> [Task data]:
import Summits.ValiantsHypothesis.ValiantsHypothesis.Theorems.DefinabilityGapSymmetry
import HarnessLib

/-!
# DefinabilityGap — BLOCK MERGING: the restriction `z_b ↦ z_a` realised inside the planted design

Route `route-ValiantsHypothesis-DefinabilityGap` (decomp-valiant, lens 5: hardness–randomness / PIT axis); width
road of the read-once leaf F4 / W10 (`KIPlantedHittingRO`, stmt-ValiantsHypothesis-23704, aside), on top of
`DefinabilityGapSymmetry` (`quadDesign_fst`) and `DefinabilityGapAffineRung` (`quadDesign_isNWDesign`,
`kiPer_eq_rename_cellEmb`). `G_m : y ↦ (P_c(y))_c`, `P_c = kiPer m c`, `φ = bind₁ (kiPer m)`.
ELEMENTARY · NEW-COMBINATION (claimed: variable-identification closure of the planted NW generator realised
seed-side; Dvir–Shpilka / Kayal–Saraf restrictions act on identities, here on f ≠ 0 after φ) · 0 S-currency ·
closes NO item · graphical forms z_a − z_b only; fan-in ≥ 4, general affine forms and the leaf regime w = q^b ≫ m
NOT claimed · K1 / stmt-23704 / VP ≠ VNP untouched.

## The mechanism (§1)

The quadratic-curve design is ROW-FAITHFUL: position `k` of curve `c` is the seed `(k, w_c k)` (`quadDesign_fst`),
so `P_c = wordPoly (w_c)` is the permanent read along the COLUMN WORD `w_c : 𝔽_q → 𝔽_q` (`kiWord`,
`kiPer_eq_wordPoly`). For any two words `w_a, w_b` the NON-INJECTIVE seed rename (`mergeSub`)
`σ_{a←b} (k, y) := (k, w_a k)` if `y = w_b k`, else `(k, y)`, maps EVERY word polynomial to a word polynomial:
`rename σ (wordPoly w) = wordPoly (patch w_a w_b w)` with `(patch w_a w_b w) k := w_a k` if `w k = w_b k`, else
`w k` (`rename_mergeSub_wordPoly`), `patch w_a w_b w_b = w_a` — the block `b` is MERGED into `a`, `σ(P_b) = P_a`:
`σ` realises the substitution `z_b ↦ z_a` ("set the linear form `z_a − z_b` to `0`", the Dvir–Shpilka /
Kayal–Saraf restriction step) on the IMAGE of `φ` — and `rename σ ∘ φ_W = φ_{patch W}` for every word family `W`
(`rename_mergeSub_bind₁`). The tree's zero-outs (`…ZeroedBlocks`) kill whole blocks and its symmetries
(`…Symmetry`) are injective renames; merging is neither.

## Goodness: the patch budget (§2)

`wordPoly w ≠ wordPoly w'` as soon as the words differ at ONE of the `m²` permanent positions
(`wordPoly_ne_of_apply_ne`). Two distinct curves agree on `≤ 2` positions (`card_agree_kiWord_le`, from
`quadDesign_isNWDesign`); a once-patched curve word differs from its quadratic on `≤ 2` positions, a twice-patched
one on `≤ 8`; hence for `m ≥ 5` (`m² ≥ 25 > 2 + 8 + 8`) two distinct labels outside `{b, y}` keep distinct
twice-patched word polynomials (`wordPoly_word2_ne`). SHARPNESS: at `m = 2` one merge already identifies further
curves — the four-term second differences annihilating `G_2` (`…LowDegreeRung`) are exactly this failure.

## ★ The two-merge lemma (§3, `kiPer_twoMerge_eq_zero`, `m ≥ 5`)

For finite edge sets `E₁ ∋ (a,b)`, `E₂ ∋ (x,y)` with `{a,b} ∩ {x,y} = ∅` and a loopless `E₃` avoiding `{a,b}` and
`{x,y}` (as unordered pairs), with `Δ_E := ∏_{(u,v) ∈ E} (z_u − z_v)` (`dprod`):
`φ(α₁Δ_{E₁} + α₂Δ_{E₂} + α₃Δ_{E₃}) = 0 ⟹ α₃ = 0`. Proof: merge `b → a`, then `y → x` on the once-patched words:
the `E₁`- and `E₂`-products acquire a zero factor, the `E₃`-product is a product of differences of DISTINCT
twice-patched block polynomials, nonzero in the domain `ℂ[y]`. No irreducibility, no unique factorisation, no
rank bound is used.

## Where this sits (HONEST BOUNDARY)

The sequel `DefinabilityGapThreeMatchings` turns the lemma into: for `m ≥ 6`, `G_m` hits every nonzero
`α₁Δ_{M₁} + α₂Δ_{M₂} + α₃Δ_{M₃}`, `M_j` arbitrary finite MATCHINGS of blocks — no width / degree / size hypothesis.
Members with `|M_j| = n ≥ ⌈m/2⌉`, e.g. `M₁ = {(2i−1,2i)}`, `M₂ = {(2i,2i+1)} ∪ {(2n,1)}`,
`M₃ = {(4i−3,4i−1),(4i−2,4i)}` on `2n` blocks, are read-once of width `≤ 10`, of degree `n`, and lie in the
majority ideal `I_{⌈m/2⌉−1}` (every restriction to `≤ n − 1` free blocks vanishes at EVERY base point): the
residual of every restriction road of the lineage. Only GRAPHICAL forms `z_a − z_b` merge (fan-in `k` costs a patch
budget `≈ 3^{k−1}`); fan-in ≥ 4, general affine forms and the leaf regime w = q^b ≫ m are NOT claimed;
K1 / stmt-23704 / VP ≠ VNP untouched.
-/

noncomputable section

open MvPolynomial
open Literature.Computability.AlgebraicComplexity Literature.Computability.MetaComplexity
open Summit.ValiantsHypothesis.ValiantsHypothesis.Theorems.DefinabilityGapAffineRung
open Summit.ValiantsHypothesis.ValiantsHypothesis.Theorems.DefinabilityGapSymmetry

set_option linter.dupNamespace false

namespace Summit.ValiantsHypothesis.ValiantsHypothesis.Theorems.DefinabilityGapBlockMerging

variable {m : ℕ}

/-! ## 1. Row-faithful column words and the merging substitution -/

/-- The column word of the curve `c`: position `k ↦` the ordinate of the `k`-th seed of `S_c`. [this file] -/
def kiWord (m : ℕ) (c : Fin 3 → Fin (qOf m)) : Fin (qOf m) → Fin (qOf m) :=
  fun k => (quadDesign m c k).2
/-! ### The exponent on the cluster set `Λ'` -/

/-- **Sub-goal `clusterPt_stripExponent` (line `registered`, lead c6; kernel facts IV, part 6a) — every
point of the cluster set `Λ'` of the bond-`ℤ²` crossing-function path has a UNIQUE strip crossing
exponent** (cluster points are joint sequential limits, `JointLimit.exists_tendsto_of_mapClusterPt`;
existence by `JointLimit.exists_stripExponent`, uniqueness by `stripSandwich_unique`).
[cite: BollobasRiordan2006, Ch. 3, eq. (2), (3) and (12)] -/
theorem clusterPt_stripExponent : ∀ g ∈ Summit.CriticalPhenomena.CardyFormulaZ2.Theorems.CardyShadowIsolated.DilationDynamics.clusterSet, ∃! l : ℝ, ∀ w : ℝ, 0 < w → ∀ L : Literature.Probability.RandomPlanarGeometry.ConformalRectangle, L.carrier = (Set.Ioo (0:ℝ) w ×ℂ Set.Ioo (0:ℝ) 1) → L.arc 0 = {z : ℂ | z.re = 0 ∧ z.im ∈ Set.Icc (0:ℝ) 1} → L.arc 2 = {z : ℂ | z.re = w ∧ z.im ∈ Set.Icc (0:ℝ) 1} → Real.exp (-(l * w)) ≤ g L ∧ g L ≤ 2 * Real.exp (l * (1 - w)) := by
  intro g hg
  obtain ⟨u, hu, hgu⟩ := JointLimit.exists_tendsto_of_mapClusterPt hg
  obtain ⟨l, -, -, hs⟩ := JointLimit.exists_stripExponent hu hgu
  exact ⟨l, hs, fun l' hl' => stripSandwich_unique g l' l hl' hs⟩

/-- **Sub-goal `clusterSet_stripExponent_bounds` (line `registered`, lead c6; kernel facts IV, part 6b)
— the strip crossing exponent is uniformly bounded on the cluster set**: whenever `l` sandwiches
`g ∈ Λ'`, `log 2 ≤ l ≤ M` with ONE constant `M` (the unit square has value `1/2`, and by compactness
of `Λ'` and RSW the width-`2` box has a value bounded away from `0` uniformly over `Λ'`).
[cite: BollobasRiordan2006, Ch. 3, Lemma 1 and eq. (3)] -/
theorem clusterSet_stripExponent_bounds : ∃ M : ℝ, ∀ g ∈ Summit.CriticalPhenomena.CardyFormulaZ2.Theorems.CardyShadowIsolated.DilationDynamics.clusterSet, ∀ l : ℝ, (∀ w : ℝ, 0 < w → ∀ L : Literature.Probability.RandomPlanarGeometry.ConformalRectangle, L.carrier = (Set.Ioo (0:ℝ) w ×ℂ Set.Ioo (0:ℝ) 1) → L.arc 0 = {z : ℂ | z.re = 0 ∧ z.im ∈ Set.Icc (0:ℝ) 1} → L.arc 2 = {z : ℂ | z.re = w ∧ z.im ∈ Set.Icc (0:ℝ) 1} → Real.exp (-(l * w)) ≤ g L ∧ g L ≤ 2 * Real.exp (l * (1 - w))) → Real.log 2 ≤ l ∧ l ≤ M := by
  obtain ⟨L₂, hc₂, h0₂, h2₂⟩ := JointLimit.exists_lrBox 2 two_pos
  obtain ⟨L₁, hc₁, h0₁, h2₁⟩ := JointLimit.exists_lrBox 1 one_pos
  -- a uniform positive lower bound of `g L₂` over the compact set `Λ'`
  obtain ⟨g₀, hg₀, hmin⟩ := Recurrent.isCompact_clusterSet.exists_isMinOn Recurrent.clusterSet_nonempty
    ((continuous_apply L₂).continuousOn)
  obtain ⟨u₀, hu₀, hgu₀⟩ := JointLimit.exists_tendsto_of_mapClusterPt hg₀
  have hc0 : 0 < g₀ L₂ := (jointLimit_mem_Ioo hu₀ hgu₀ L₂).1
  refine ⟨Real.log 2 - Real.log (g₀ L₂), fun g hg l hs => ?_⟩
  obtain ⟨u, hu, hgu⟩ := JointLimit.exists_tendsto_of_mapClusterPt hg
  constructor
  · -- the unit square: `e^{-l} ≤ g L₁ = 1/2`
    have hsq : g L₁ = 1 / 2 :=
      JointLimit.lrSquare_eq_half hu hgu one_pos L₁ (x₀ := 0) (y₀ := 0) (by simpa using hc₁)
        (by simpa using h0₁) (by simpa using h2₁)
    have h := (hs 1 one_pos L₁ hc₁ h0₁ h2₁).1
    rw [mul_one, hsq] at h
    have := (Real.le_log_iff_exp_le (by norm_num : (0:ℝ) < 1 / 2)).2 h
    rw [one_div, Real.log_inv] at this
    linarith
  · -- the width-2 box: `g₀ L₂ ≤ g L₂ ≤ 2 e^{-l}`
    have h := (hs 2 two_pos L₂ hc₂ h0₂ h2₂).2
    have hmin' : g₀ L₂ ≤ g L₂ := hmin hg
    have hle : g₀ L₂ ≤ 2 * Real.exp (l * (1 - 2)) := hmin'.trans h
    have hlog := Real.log_le_log hc0 hle
    rw [Real.log_mul two_ne_zero (Real.exp_pos _).ne', Real.log_exp] at hlog
    linarith

end Summit.CriticalPhenomena.CardyFormulaZ2.Cruxes.SubseqCardy.Birth

end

> [Task requirements]: Report the lines above that have the word "CriticalPhenomena" in them.

> [Answer to this exercise]:
theorem clusterPt_stripExponent : ∀ g ∈ Summit.CriticalPhenomena.CardyFormulaZ2.Theorems.CardyShadowIsolated.DilationDynamics.clusterSet, ∃! l : ℝ, ∀ w : ℝ, 0 < w → ∀ L : Literature.Probability.RandomPlanarGeometry.ConformalRectangle, L.carrier = (Set.Ioo (0:ℝ) w ×ℂ Set.Ioo (0:ℝ) 1) → L.arc 0 = {z : ℂ | z.re = 0 ∧ z.im ∈ Set.Icc (0:ℝ) 1} → L.arc 2 = {z : ℂ | z.re = w ∧ z.im ∈ Set.Icc (0:ℝ) 1} → Real.exp (-(l * w)) ≤ g L ∧ g L ≤ 2 * Real.exp (l * (1 - w)) := by
theorem clusterSet_stripExponent_bounds : ∃ M : ℝ, ∀ g ∈ Summit.CriticalPhenomena.CardyFormulaZ2.Theorems.CardyShadowIsolated.DilationDynamics.clusterSet, ∀ l : ℝ, (∀ w : ℝ, 0 < w → ∀ L : Literature.Probability.RandomPlanarGeometry.ConformalRectangle, L.carrier = (Set.Ioo (0:ℝ) w ×ℂ Set.Ioo (0:ℝ) 1) → L.arc 0 = {z : ℂ | z.re = 0 ∧ z.im ∈ Set.Icc (0:ℝ) 1} → L.arc 2 = {z : ℂ | z.re = w ∧ z.im ∈ Set.Icc (0:ℝ) 1} → Real.exp (-(l * w)) ≤ g L ∧ g L ≤ 2 * Real.exp (l * (1 - w))) → Real.log 2 ≤ l ∧ l ≤ M := by
end Summit.CriticalPhenomena.CardyFormulaZ2.Cruxes.SubseqCardy.Birth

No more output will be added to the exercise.